- WHAT YOU NEED TO DO -
Would you repeat exactly the part of the listing below that runs from the line containing "# **THE Λ-BORN" down to the line containing "NOT IN PRINT; OUR BOOKKEEPING (G-an2-4", inclusive, and nothing else?

*** Opening of AVAILABLE RECORDS ***

import Summits.QuantumFields.BalabanUV.Beta.GAN24.BornLambdaLineage

/-!
# `BalabanUV.Beta.GAN24.BornLambdaLetters` — binder row G-an2-4 / (CONV-C), CT-ROUTE, BORNSEC (V8) Λ half (banner leaf-01, OWNER (W1) l.33005), PART 3:
# **THE Λ-BORN ROW FROM PER-LINEAGE GEOMETRIC LETTERS** — the two letters `hU`, `hC` of PART 1's socket `exists_hBLam_of_letters(_three)` are sums over the birth levels
# `i < k`; if each summand is a local stencil family with constant `C·θ^{k−i}`, `0 ≤ θ < 1` (road S3's row shape: `TaylorRowLam.rowL_three` gives `cL·(Lc⁻¹)^{n−m}` for the
# undressed one-shot family), the sums are local stencil families with the `k`-FREE constant `C·θ∕(1−θ)` — so the Λ-born row `hB(0, cΛ)` follows from two PER-LINEAGE letters

NOT IN PRINT; OUR BOOKKEEPING (G-an2-4 formalisation swarm → CRUX TEAM (2), leaf prover `b2b-balaban-gan24-formalise-leaf-01`, gen 59).  [folklore] geometric-series bookkeeping
over an2's `OneStepResolventKernel.biLoc_finset_sum` and PART 1 BY NAME; 0 `def`, 0 cited facts, 0 `def … : Prop`, 0 sorry.  Method-agnostic: per the OWNER's RULING
R-gan24p1-g20-1 the per-lineage letters will NOT come from the envelope cell bounds; BORNSEC-PLAN v1 (after ENGINE-B20; «HESSIAN TRANSFER» + «E2-TENT») is to supply them —
THIS FILE fixes the shape they must have and does the summation once.  HONEST FRAMING (cell contract, verbatim): «discharging `BetaPertH` makes Bałaban's UV stability
UNCONDITIONAL — a real constructive-QFT result; it is NOT the continuum limit and NOT the Clay problem.»  HONEST DEPENDENCY (verbatim): «continuum YM on T⁴ ⇐ BetaPertH ∧
nine spine estimates (0/9 proved); BetaPertH ⇐ (D1) ∧ (D4) ∧ CAP+tail; G-an2-4 gates asym, D1 and NE2/3/4.»

## What (generic `d` unless marked)
* §1 `locStencil_finset_sum` (constants add at a common rate), `sum_pow_sub_le` (`Σ_{i<k} θ^{k−i} ≤ θ∕(1−θ)` for `0 ≤ θ < 1`), **`locStencil_sum_of_geometric`**
  (summands with constants `C·θ^{k−i}` ⇒ the sum with the `k`-free constant `C·(θ∕(1−θ))`).
* §2 **`exists_hU_of_geometric`** ∕ **`exists_hC_of_geometric`** — PART 1's letters `hU`, `hC` from PER-LINEAGE geometric letters (any family of summands; stated for the
  exact summands of `BornLambdaLineage.exists_hBLam_of_letters`).
* §3 **`exists_hBLam_of_geometric`** (generic `d`, with `hX`) and **`exists_hBLam_of_geometric_three`** (`d = 3`, `hX` discharged by PART 1): the Λ-born row from the two
  per-lineage geometric letters — the END SHAPE BORNSEC v1's Λ half has to deliver, lineage by lineage.
Discharges NO slot letter; NO estimate; 0 wall binders; NEVER «G-an2-4 closed»; NOT D1, NOT BetaPertH, NOT continuum, NOT Clay.
-/

noncomputable section

open Finset
open scoped BigOperators
open Literature.MathematicalPhysics.QuantumFieldTheory
open Literature.MathematicalPhysics.QuantumFieldTheory.Balaban1983to89
open Literature.MathematicalPhysics.QuantumFieldTheory.Balaban1983to89.Beta
open ExpKernelCalculus (MKer)
open AffineAveraging (box toSite)
open OneStepResolventKernel (Fib LocStencil biLoc_finset_sum)
open BalabanStepJets (locStencil_mono)
open BalabanCompositeJets (respStep)
open Summit.QuantumFields.BalabanUV.Beta.HessKerDressedUnits (unitS)
open Summit.QuantumFields.BalabanUV.Beta.GAN24.CombesThomas (sfStep smStep)
open Summit.QuantumFields.BalabanUV.Beta.GAN24.StencilSlotOfShapes (locStencil_mono')
open Summit.QuantumFields.BalabanUV.Beta.GAN24.Push4Iter (legChain)
open Summit.QuantumFields.BalabanUV.Beta.GAN24.Push3 (push₃)
open Summit.QuantumFields.BalabanUV.Beta.GAN24.RespStepBmDecompExact (respStepBmSeq)
open Summit.QuantumFields.BalabanUV.Beta.GAN24.SrecWilsonSector (bornSecAt)
open Summit.QuantumFields.BalabanUV.Beta.GAN24.SrecBornSector (freshAt)
open Summit.QuantumFields.BalabanUV.Beta.GAN24.BornLambdaLineage (exists_hBLam_of_letters exists_hX_lam_three)

namespace Summit.QuantumFields.BalabanUV.Beta.GAN24.BornLambdaLetters

variable {d : ℕ}

/-! ## §1 Finite sums of local stencil families; the geometric series -/

/-- [folklore] **A FINITE SUM OF LOCAL STENCIL FAMILIES AT A COMMON RATE IS A LOCAL STENCIL FAMILY, CONSTANTS ADDED** (an2's `biLoc_finset_sum` root by root). -/
theorem locStencil_finset_sum {ι : Type*} (s : Finset ι) {F : ι → Fin (d + 1) → (Fin (d + 1) → ℤ) → MKer (d + 1) (Fib d)} {C : ι → ℝ} {δ : ℝ}
    (h : ∀ i ∈ s, LocStencil (F i) (C i) δ) : LocStencil (∑ i ∈ s, F i) (∑ i ∈ s, C i) δ := by
  intro κ u
  have e : (∑ i ∈ s, F i) κ u = fun x z a b => ∑ i ∈ s, F i κ u x z a b := by
    funext x z a b
    simp only [Finset.sum_apply]
  rw [e]
  exact biLoc_finset_sum s fun i hi => h i hi κ u

/-- [folklore] THE GEOMETRIC SERIES OVER THE BIRTH LEVELS: `Σ_{i<k} θ^{k−i} ≤ θ∕(1−θ)` for `0 ≤ θ < 1` (uniformly in `k`). -/
theorem sum_pow_sub_le {θ : ℝ} (hθ0 : 0 ≤ θ) (hθ1 : θ < 1) (k : ℕ) : ∑ i ∈ Finset.range k, θ ^ (k - i) ≤ θ / (1 - θ) := by
  have h1 : 0 < 1 - θ := by linarith
  -- re-index `i ↦ k − 1 − i`: the exponents `k − i`, `i < k`, are `m + 1`, `m < k`
  have e : ∑ i ∈ Finset.range k, θ ^ (k - i) = ∑ m ∈ Finset.range k, θ ^ (m + 1) := by
    rw [← Finset.sum_range_reflect]
    refine Finset.sum_congr rfl fun m hm => ?_
    have hmk := Finset.mem_range.1 hm
    congr 1
    omega
  rw [e]
  have e2 : ∑ m ∈ Finset.range k, θ ^ (m + 1) = θ * ∑ m ∈ Finset.range k, θ ^ m := by
    rw [Finset.mul_sum]
    refine Finset.sum_congr rfl fun m _ => ?_
    ring
  rw [e2, le_div_iff₀ h1]
  have hg : (∑ m ∈ Finset.range k, θ ^ m) * (1 - θ) = 1 - θ ^ k := by
    have := geom_sum_mul_neg θ k
    linarith [this]
  have hk : 0 ≤ θ ^ k := pow_nonneg hθ0 k
  nlinarith [hg, hk]

/-- NOT IN PRINT; OUR BOOKKEEPING.  **A SUM OVER BIRTH LEVELS WITH GEOMETRIC CONSTANTS IS A LOCAL STENCIL FAMILY WITH A `k`-FREE CONSTANT**: if every summand `i < k` is a local
stencil family with constant `C·θ^{k−i}` at the common rate `δ` (`0 ≤ C`, `0 ≤ θ < 1`), then the sum is one with constant `C·(θ∕(1−θ))`. -/
theorem locStencil_sum_of_geometric {F : ℕ → Fin (d + 1) → (Fin (d + 1) → ℤ) → MKer (d + 1) (Fib d)} {C θ δ : ℝ} (hC : 0 ≤ C) (hθ0 : 0 ≤ θ) (hθ1 : θ < 1)
    (k : ℕ) (h : ∀ i, i < k → LocStencil (F i) (C * θ ^ (k - i)) δ) :
    LocStencil (∑ i ∈ Finset.range k, F i) (C * (θ / (1 - θ))) δ := by
  have h1 := locStencil_finset_sum (Finset.range k) (C := fun i => C * θ ^ (k - i)) fun i hi => h i (Finset.mem_range.1 hi)
  have hsum : ∑ i ∈ Finset.range k, C * θ ^ (k - i) ≤ C * (θ / (1 - θ)) := by
    rw [← Finset.mul_sum]
    exact mul_le_mul_of_nonneg_left (sum_pow_sub_le hθ0 hθ1 k) hC
  exact locStencil_mono' h1 hsum le_rfl

/-! ## §2 PART 1's letters `hU`, `hC` from per-lineage geometric letters -/

section Letters

variable {Lc : ℕ} [NeZero Lc]

/-- NOT IN PRINT; OUR BOOKKEEPING.  **THE UNDRESSED-LINEAGE LETTER `hU` FROM A PER-LINEAGE GEOMETRIC LETTER** ((V3)-Λ's expected shape — road S3's row Λ is
`cL·(Lc⁻¹)^{n−m}`): if every weighted undressed Λ lineage `(cE·Lc^{2(d+1)})^{k−i} • push₃ B_i B_i B_i X_i`, `i < k`, is a local stencil family with constant `C·θ^{k−i}` at one rate,
uniformly in the in-block root, then their sum over `i < k` is one with the `k`-free constant `C·θ∕(1−θ)`. -/
theorem exists_hU_of_geometric (cE cΛ : ℝ)
    (hUg : ∃ C θ δ : ℝ, 0 ≤ C ∧ 0 ≤ θ ∧ θ < 1 ∧ 0 < δ ∧ ∀ (rr : Fin (d + 1) → ℕ), rr ∈ box (d + 1) Lc → ∀ k i : ℕ, i < k →
      LocStencil (fun κ' u' => (cE * (Lc : ℝ) ^ (2 * (d + 1))) ^ (k - i) •
        push₃ (respStep (d := d) (Lc ^ i) (Lc ^ k)) (respStep (d := d) (Lc ^ i) (Lc ^ k)) (respStep (d := d) (Lc ^ i) (Lc ^ k))
          (unitS (sfStep Lc i) (smStep d Lc i) (freshAt Lc (toSite rr) 0 cΛ i)) κ' u') (C * θ ^ (k - i)) δ) :
    ∃ C δ : ℝ, 0 < δ ∧ ∀ (rr : Fin (d + 1) → ℕ), rr ∈ box (d + 1) Lc → ∀ k : ℕ,
      LocStencil (∑ i ∈ Finset.range k, fun κ' u' => (cE * (Lc : ℝ) ^ (2 * (d + 1))) ^ (k - i) •
        push₃ (respStep (d := d) (Lc ^ i) (Lc ^ k)) (respStep (d := d) (Lc ^ i) (Lc ^ k)) (respStep (d := d) (Lc ^ i) (Lc ^ k))
          (unitS (sfStep Lc i) (smStep d Lc i) (freshAt Lc (toSite rr) 0 cΛ i)) κ' u') C δ := by
  obtain ⟨C, θ, δ, hC, hθ0, hθ1, hδ, h⟩ := hUg
  exact ⟨C * (θ / (1 - θ)), δ, hδ, fun rr hrr k => locStencil_sum_of_geometric hC hθ0 hθ1 k fun i hi => h rr hrr k i hi⟩

/-- NOT IN PRINT; OUR BOOKKEEPING.  **THE CONTACT LETTER `hC` FROM A PER-LINEAGE GEOMETRIC LETTER** (the shape BORNSEC-PLAN v1's Λ half has to deliver for the two-cell
contact terms of PART 2 `BornLambdaContactCells`): per-lineage constants `C·θ^{k−i}` ⇒ the sum with `C·θ∕(1−θ)`. -/
theorem exists_hC_of_geometric (cE cΛ : ℝ)
    (hCg : ∃ C θ δ : ℝ, 0 ≤ C ∧ 0 ≤ θ ∧ θ < 1 ∧ 0 < δ ∧ ∀ (rr : Fin (d + 1) → ℕ), rr ∈ box (d + 1) Lc → ∀ k i : ℕ, i < k →
      LocStencil (fun κ' u' => (cE * (Lc : ℝ) ^ (2 * (d + 1))) ^ (k - i) •
        (push₃ (legChain (respStepBmSeq (toSite rr) Lc) i (k - 1 - i)) (legChain (respStepBmSeq (toSite rr) Lc) i (k - 1 - i))
            (legChain (respStepBmSeq (toSite rr) Lc) i (k - 1 - i)) (unitS (sfStep Lc i) (smStep d Lc i) (freshAt Lc (toSite rr) 0 cΛ i)) κ' u'
          - push₃ (respStep (d := d) (Lc ^ i) (Lc ^ k)) (respStep (d := d) (Lc ^ i) (Lc ^ k)) (respStep (d := d) (Lc ^ i) (Lc ^ k))
            (unitS (sfStep Lc i) (smStep d Lc i) (freshAt Lc (toSite rr) 0 cΛ i)) κ' u')) (C * θ ^ (k - i)) δ) :
    ∃ C δ : ℝ, 0 < δ ∧ ∀ (rr : Fin (d + 1) → ℕ), rr ∈ box (d + 1) Lc → ∀ k : ℕ,
      LocStencil (∑ i ∈ Finset.range k, fun κ' u' => (cE * (Lc : ℝ) ^ (2 * (d + 1))) ^ (k - i) •
        (push₃ (legChain (respStepBmSeq (toSite rr) Lc) i (k - 1 - i)) (legChain (respStepBmSeq (toSite rr) Lc) i (k - 1 - i))
            (legChain (respStepBmSeq (toSite rr) Lc) i (k - 1 - i)) (unitS (sfStep Lc i) (smStep d Lc i) (freshAt Lc (toSite rr) 0 cΛ i)) κ' u'
          - push₃ (respStep (d := d) (Lc ^ i) (Lc ^ k)) (respStep (d := d) (Lc ^ i) (Lc ^ k)) (respStep (d := d) (Lc ^ i) (Lc ^ k))
            (unitS (sfStep Lc i) (smStep d Lc i) (freshAt Lc (toSite rr) 0 cΛ i)) κ' u')) C δ := by
  obtain ⟨C, θ, δ, hC, hθ0, hθ1, hδ, h⟩ := hCg
  exact ⟨C * (θ / (1 - θ)), δ, hδ, fun rr hrr k => locStencil_sum_of_geometric hC hθ0 hθ1 k fun i hi => h rr hrr k i hi⟩

/-! ## §3 The Λ-born row from the two per-lineage geometric letters -/

/-- NOT IN PRINT; OUR BOOKKEEPING ((V8) Λ half, END SHAPE; generic `d`).  **THE Λ-BORN ROW FROM PER-LINEAGE GEOMETRIC LETTERS**: the born Λ-pieces' own locality `hX`, a geometric
letter for every weighted UNDRESSED lineage and one for every weighted CONTACT term (constants `C·θ^{k−i}`, `θ < 1`, one rate, uniform in the in-block root) give `hB(0, cΛ)`. -/
theorem exists_hBLam_of_geometric (cE cΛ : ℝ)
    (hX : ∃ C δ : ℝ, 0 < δ ∧ ∀ (rr : Fin (d + 1) → ℕ), rr ∈ box (d + 1) Lc →
      ∀ k : ℕ, LocStencil (unitS (sfStep Lc k) (smStep d Lc k) (freshAt Lc (toSite rr) 0 cΛ k)) C δ)
    (hUg : ∃ C θ δ : ℝ, 0 ≤ C ∧ 0 ≤ θ ∧ θ < 1 ∧ 0 < δ ∧ ∀ (rr : Fin (d + 1) → ℕ), rr ∈ box (d + 1) Lc → ∀ k i : ℕ, i < k →
      LocStencil (fun κ' u' => (cE * (Lc : ℝ) ^ (2 * (d + 1))) ^ (k - i) •
        push₃ (respStep (d := d) (Lc ^ i) (Lc ^ k)) (respStep (d := d) (Lc ^ i) (Lc ^ k)) (respStep (d := d) (Lc ^ i) (Lc ^ k))
          (unitS (sfStep Lc i) (smStep d Lc i) (freshAt Lc (toSite rr) 0 cΛ i)) κ' u') (C * θ ^ (k - i)) δ)
    (hCg : ∃ C θ δ : ℝ, 0 ≤ C ∧ 0 ≤ θ ∧ θ < 1 ∧ 0 < δ ∧ ∀ (rr : Fin (d + 1) → ℕ), rr ∈ box (d + 1) Lc → ∀ k i : ℕ, i < k →
      LocStencil (fun κ' u' => (cE * (Lc : ℝ) ^ (2 * (d + 1))) ^ (k - i) •
        (push₃ (legChain (respStepBmSeq (toSite rr) Lc) i (k - 1 - i)) (legChain (respStepBmSeq (toSite rr) Lc) i (k - 1 - i))
            (legChain (respStepBmSeq (toSite rr) Lc) i (k - 1 - i)) (unitS (sfStep Lc i) (smStep d Lc i) (freshAt Lc (toSite rr) 0 cΛ i)) κ' u'
          - push₃ (respStep (d := d) (Lc ^ i) (Lc ^ k)) (respStep (d := d) (Lc ^ i) (Lc ^ k)) (respStep (d := d) (Lc ^ i) (Lc ^ k))
            (unitS (sfStep Lc i) (smStep d Lc i) (freshAt Lc (toSite rr) 0 cΛ i)) κ' u')) (C * θ ^ (k - i)) δ) :
    ∃ C δ : ℝ, 0 < δ ∧ ∀ (rr : Fin (d + 1) → ℕ), rr ∈ box (d + 1) Lc →
      ∀ k : ℕ, LocStencil (unitS (sfStep Lc k) (smStep d Lc k) (bornSecAt Lc (toSite rr) cE 0 cΛ k)) C δ :=
  exists_hBLam_of_letters cE cΛ hX (exists_hU_of_geometric cE cΛ hUg) (exists_hC_of_geometric cE cΛ hCg)

/-- NOT IN PRINT; OUR BOOKKEEPING ((V8) Λ half, END SHAPE at `d = 3`).  **THE Λ-BORN ROW OF THE `d = 3` FAMILY FROM TWO PER-LINEAGE GEOMETRIC LETTERS** — the undressed
lineages ((V3)-Λ: road S3's row in this currency) and the two-cell contact terms of PART 2, each `≤ C·θ^{k−i}` in `LocStencil` form; `hX` is PART 1's `exists_hX_lam_three`.
This is the statement BORNSEC-PLAN v1's Λ half has to prove, lineage by lineage; nothing of it is claimed here. -/
theorem exists_hBLam_of_geometric_three {Lc : ℕ} [NeZero Lc] (cE cΛ : ℝ)
    (hUg : ∃ C θ δ : ℝ, 0 ≤ C ∧ 0 ≤ θ ∧ θ < 1 ∧ 0 < δ ∧ ∀ (rr : Fin (3 + 1) → ℕ), rr ∈ box (3 + 1) Lc → ∀ k i : ℕ, i < k →
      LocStencil (fun κ' u' => (cE * (Lc : ℝ) ^ (2 * (3 + 1))) ^ (k - i) •
        push₃ (respStep (d := 3) (Lc ^ i) (Lc ^ k)) (respStep (d := 3) (Lc ^ i) (Lc ^ k)) (respStep (d := 3) (Lc ^ i) (Lc ^ k))
          (unitS (sfStep Lc i) (smStep 3 Lc i) (freshAt Lc (toSite rr) 0 cΛ i)) κ' u') (C * θ ^ (k - i)) δ)
    (hCg : ∃ C θ δ : ℝ, 0 ≤ C ∧ 0 ≤ θ ∧ θ < 1 ∧ 0 < δ ∧ ∀ (rr : Fin (3 + 1) → ℕ), rr ∈ box (3 + 1) Lc → ∀ k i : ℕ, i < k →
      LocStencil (fun κ' u' => (cE * (Lc : ℝ) ^ (2 * (3 + 1))) ^ (k - i) •
        (push₃ (legChain (respStepBmSeq (toSite rr) Lc) i (k - 1 - i)) (legChain (respStepBmSeq (toSite rr) Lc) i (k - 1 - i))
            (legChain (respStepBmSeq (toSite rr) Lc) i (k - 1 - i)) (unitS (sfStep Lc i) (smStep 3 Lc i) (freshAt Lc (toSite rr) 0 cΛ i)) κ' u'
          - push₃ (respStep (d := 3) (Lc ^ i) (Lc ^ k)) (respStep (d := 3) (Lc ^ i) (Lc ^ k)) (respStep (d := 3) (Lc ^ i) (Lc ^ k))
            (unitS (sfStep Lc i) (smStep 3 Lc i) (freshAt Lc (toSite rr) 0 cΛ i)) κ' u')) (C * θ ^ (k - i)) δ) :
    ∃ C δ : ℝ, 0 < δ ∧ ∀ (rr : Fin (3 + 1) → ℕ), rr ∈ box (3 + 1) Lc →
      ∀ k : ℕ, LocStencil (unitS (sfStep Lc k) (smStep 3 Lc k) (bornSecAt Lc (toSite rr) cE 0 cΛ k)) C δ :=
  exists_hBLam_of_geometric (d := 3) cE cΛ (exists_hX_lam_three cΛ) hUg hCg

end Letters

end Summit.QuantumFields.BalabanUV.Beta.GAN24.BornLambdaLetters

end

*** Close of AVAILABLE RECORDS ***

- ANSWER FOR THE TASK -
# **THE Λ-BORN ROW FROM PER-LINEAGE GEOMETRIC LETTERS** — the two letters `hU`, `hC` of PART 1's socket `exists_hBLam_of_letters(_three)` are sums over the birth levels
# `i < k`; if each summand is a local stencil family with constant `C·θ^{k−i}`, `0 ≤ θ < 1` (road S3's row shape: `TaylorRowLam.rowL_three` gives `cL·(Lc⁻¹)^{n−m}` for the
# undressed one-shot family), the sums are local stencil families with the `k`-FREE constant `C·θ∕(1−θ)` — so the Λ-born row `hB(0, cΛ)` follows from two PER-LINEAGE letters

NOT IN PRINT; OUR BOOKKEEPING (G-an2-4 formalisation swarm → CRUX TEAM (2), leaf prover `b2b-balaban-gan24-formalise-leaf-01`, gen 59).  [folklore] geometric-series bookkeeping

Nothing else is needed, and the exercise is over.